▶ _What you should do_
Nothing in the data below may be left out; return all of it exactly.

*** Opening of Supplied material ***

import Mathlib
import HarnessLib
import Literature.Analysis.FluidPDE.WholeSpaceIBP
import Literature.Analysis.FluidPDE.NewtonKernel
import Literature.Analysis.FluidPDE.NormalisedPressureFarFieldLimit
import Summits.NavierStokesRegularity.NavierStokesRegularity.Theorems.UnthreadedRigidityDoorUnthreadedRigidityVirialHornShellCalculus
import Summits.NavierStokesRegularity.NavierStokesRegularity.Theorems.UnthreadedRigidityDoorUnthreadedRigidityThreadingJetsSplit

/-!
# Route `UnthreadedRigidityDoor`, item `UnthreadedRigidity` (W2, stmt-NavierStokesRegularity-27585) — THREADING JETS, VIRIAL FIELDS:
# the rotation field `y × ∇Y`, the angular form `A = {Y,|∇Y|²}` and its bracket `A₂ = {Y,A}`, and the WEIGHTED INTEGRATION-BY-PARTS IDENTITY
# behind the (F3) VIRIAL LEMMA — WITHOUT spherical harmonics (LINE g11-1 «VIRIAL HORN», half (B′) `VirialLemmaSlice` of dss_146 (1))

Seat ns-crc-p1 g8, `--supports stmt-NavierStokesRegularity-27585 --as helper`.  Inputs BY NAME: engine-1 g71's jets of solid harmonics
(`IsSolidHarmonic.angForm_eq`, `gradient_smul`, `hessian_smul`, `contDiff_gradient/hessian`, p703890), crc-p2 g8's radial calculus
(`VirialHorn.contDiff_radial`, `VirialHorn.gradient_radial`, p704633), the tree's `fderiv_homogeneous` / `fderiv_apply_self_of_homogeneous`,
`divergence_cross_holds`, `curl_gradient_eq_zero_holds`, `divergence_smul_apply`, `integral_inner_gradient_eq_neg_integral_mul_divergence`.

THE POINT (a harmonic-free route to (F3)).  The premise of `VirialLemmaSlice` reads `α(|y|)² A(y) = {Y, g}(y)` with `g = y·∇q` (`q` the pressure
slice about the centre) and `{Y, g} = ⟪R, ∇g⟫`, `R = y × ∇Y` — a divergence-free field tangent to every sphere.  Multiplying by `A(y) θ(|y|²)` and
integrating by parts TWICE on `ℝ³` (no spheres, no harmonics, no Poisson equation):
  `∫ α² A² θ(|y|²) dy = ∫ q · ((4l−1) θ(|y|²) + 2|y|² θ′(|y|²)) · A₂ dy`      (`integral_virial_identity`),
with `A₂ = {Y, A}` (Euler: `y·∇A₂ = (4l−4) A₂`); and `A₂` has ZERO SHELL AVERAGES, `∫ θ(|y|²) A₂ dy = 0` (`integral_radialTest_mul_pbr_angForm`).
With the weights `θ(s) = κ(s) s^{−(4l−1)/2}` the `θ`-term cancels and only `κ′` survives; letting the plateau `κ ↑ 1` kills the right side
(`q → 0` at infinity near the outer ramp, `q − q(0)` small near the inner ramp thanks to the zero shell averages) — the sequel `…VirialLemma.lean`.

* §1 `cross_smul_smul`, `gradient_mul'`, `pbr_eq_inner_cross`,
  ★ `divergence_cross_gradient_eq_zero` (`div (y × ∇Y) = 0`), `contDiff_cross_gradient`;
* §2 `contDiff_angForm`, ★ `angForm_smul` (`A(cy) = c^{3l−3}A(y)`), `gradient_angForm_smul`, `contDiff_pbr_angForm`, ★ `pbr_angForm_smul`
  (`A₂(cy) = c^{4l−4}A₂(y)`), ★ `inner_gradient_pbr_angForm_self` (Euler);
* §3 radial tests `θ(|y|²)`: `contDiff_radialTest`, `hasCompactSupport_radialTest`, `inner_cross_gradient_radialTest` (`⟪y × w, ∇Θ⟫ = 0`),
  `inner_gradient_radialTest_self` (`⟪∇Θ, y⟫ = 2|y|²θ′`), `divergence_smul_id`;
* §4 ★ `integral_radialTest_mul_pbr_angForm`, `integral_virial_ibp_one`, `integral_virial_ibp_two`, ★★ `integral_virial_identity`.

HONEST FRAMING: explicit-field calculus toward the L-half (B′) of one RUNG line's bridge; (B′) itself is NOT proved in this file; nothing here bears on
`UnthreadedRigidity` (27585), the door Target, W2 or Navier–Stokes regularity; no summit statement is proved.  MODEL/rung work. [folklore]
-/

noncomputable section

*** Close of Supplied material ***

▶ _Your response_
import Mathlib
import HarnessLib
import Literature.Analysis.FluidPDE.WholeSpaceIBP
import Literature.Analysis.FluidPDE.NewtonKernel
import Literature.Analysis.FluidPDE.NormalisedPressureFarFieldLimit
import Summits.NavierStokesRegularity.NavierStokesRegularity.Theorems.UnthreadedRigidityDoorUnthreadedRigidityVirialHornShellCalculus
import Summits.NavierStokesRegularity.NavierStokesRegularity.Theorems.UnthreadedRigidityDoorUnthreadedRigidityThreadingJetsSplit

/-!
# Route `UnthreadedRigidityDoor`, item `UnthreadedRigidity` (W2, stmt-NavierStokesRegularity-27585) — THREADING JETS, VIRIAL FIELDS:
# the rotation field `y × ∇Y`, the angular form `A = {Y,|∇Y|²}` and its bracket `A₂ = {Y,A}`, and the WEIGHTED INTEGRATION-BY-PARTS IDENTITY
# behind the (F3) VIRIAL LEMMA — WITHOUT spherical harmonics (LINE g11-1 «VIRIAL HORN», half (B′) `VirialLemmaSlice` of dss_146 (1))

Seat ns-crc-p1 g8, `--supports stmt-NavierStokesRegularity-27585 --as helper`.  Inputs BY NAME: engine-1 g71's jets of solid harmonics
(`IsSolidHarmonic.angForm_eq`, `gradient_smul`, `hessian_smul`, `contDiff_gradient/hessian`, p703890), crc-p2 g8's radial calculus
(`VirialHorn.contDiff_radial`, `VirialHorn.gradient_radial`, p704633), the tree's `fderiv_homogeneous` / `fderiv_apply_self_of_homogeneous`,
`divergence_cross_holds`, `curl_gradient_eq_zero_holds`, `divergence_smul_apply`, `integral_inner_gradient_eq_neg_integral_mul_divergence`.

THE POINT (a harmonic-free route to (F3)).  The premise of `VirialLemmaSlice` reads `α(|y|)² A(y) = {Y, g}(y)` with `g = y·∇q` (`q` the pressure
slice about the centre) and `{Y, g} = ⟪R, ∇g⟫`, `R = y × ∇Y` — a divergence-free field tangent to every sphere.  Multiplying by `A(y) θ(|y|²)` and
integrating by parts TWICE on `ℝ³` (no spheres, no harmonics, no Poisson equation):
  `∫ α² A² θ(|y|²) dy = ∫ q · ((4l−1) θ(|y|²) + 2|y|² θ′(|y|²)) · A₂ dy`      (`integral_virial_identity`),
with `A₂ = {Y, A}` (Euler: `y·∇A₂ = (4l−4) A₂`); and `A₂` has ZERO SHELL AVERAGES, `∫ θ(|y|²) A₂ dy = 0` (`integral_radialTest_mul_pbr_angForm`).
With the weights `θ(s) = κ(s) s^{−(4l−1)/2}` the `θ`-term cancels and only `κ′` survives; letting the plateau `κ ↑ 1` kills the right side
(`q → 0` at infinity near the outer ramp, `q − q(0)` small near the inner ramp thanks to the zero shell averages) — the sequel `…VirialLemma.lean`.

* §1 `cross_smul_smul`, `gradient_mul'`, `pbr_eq_inner_cross`,
  ★ `divergence_cross_gradient_eq_zero` (`div (y × ∇Y) = 0`), `contDiff_cross_gradient`;
* §2 `contDiff_angForm`, ★ `angForm_smul` (`A(cy) = c^{3l−3}A(y)`), `gradient_angForm_smul`, `contDiff_pbr_angForm`, ★ `pbr_angForm_smul`
  (`A₂(cy) = c^{4l−4}A₂(y)`), ★ `inner_gradient_pbr_angForm_self` (Euler);
* §3 radial tests `θ(|y|²)`: `contDiff_radialTest`, `hasCompactSupport_radialTest`, `inner_cross_gradient_radialTest` (`⟪y × w, ∇Θ⟫ = 0`),
  `inner_gradient_radialTest_self` (`⟪∇Θ, y⟫ = 2|y|²θ′`), `divergence_smul_id`;
* §4 ★ `integral_radialTest_mul_pbr_angForm`, `integral_virial_ibp_one`, `integral_virial_ibp_two`, ★★ `integral_virial_identity`.

HONEST FRAMING: explicit-field calculus toward the L-half (B′) of one RUNG line's bridge; (B′) itself is NOT proved in this file; nothing here bears on
`UnthreadedRigidity` (27585), the door Target, W2 or Navier–Stokes regularity; no summit statement is proved.  MODEL/rung work. [folklore]
-/

noncomputable section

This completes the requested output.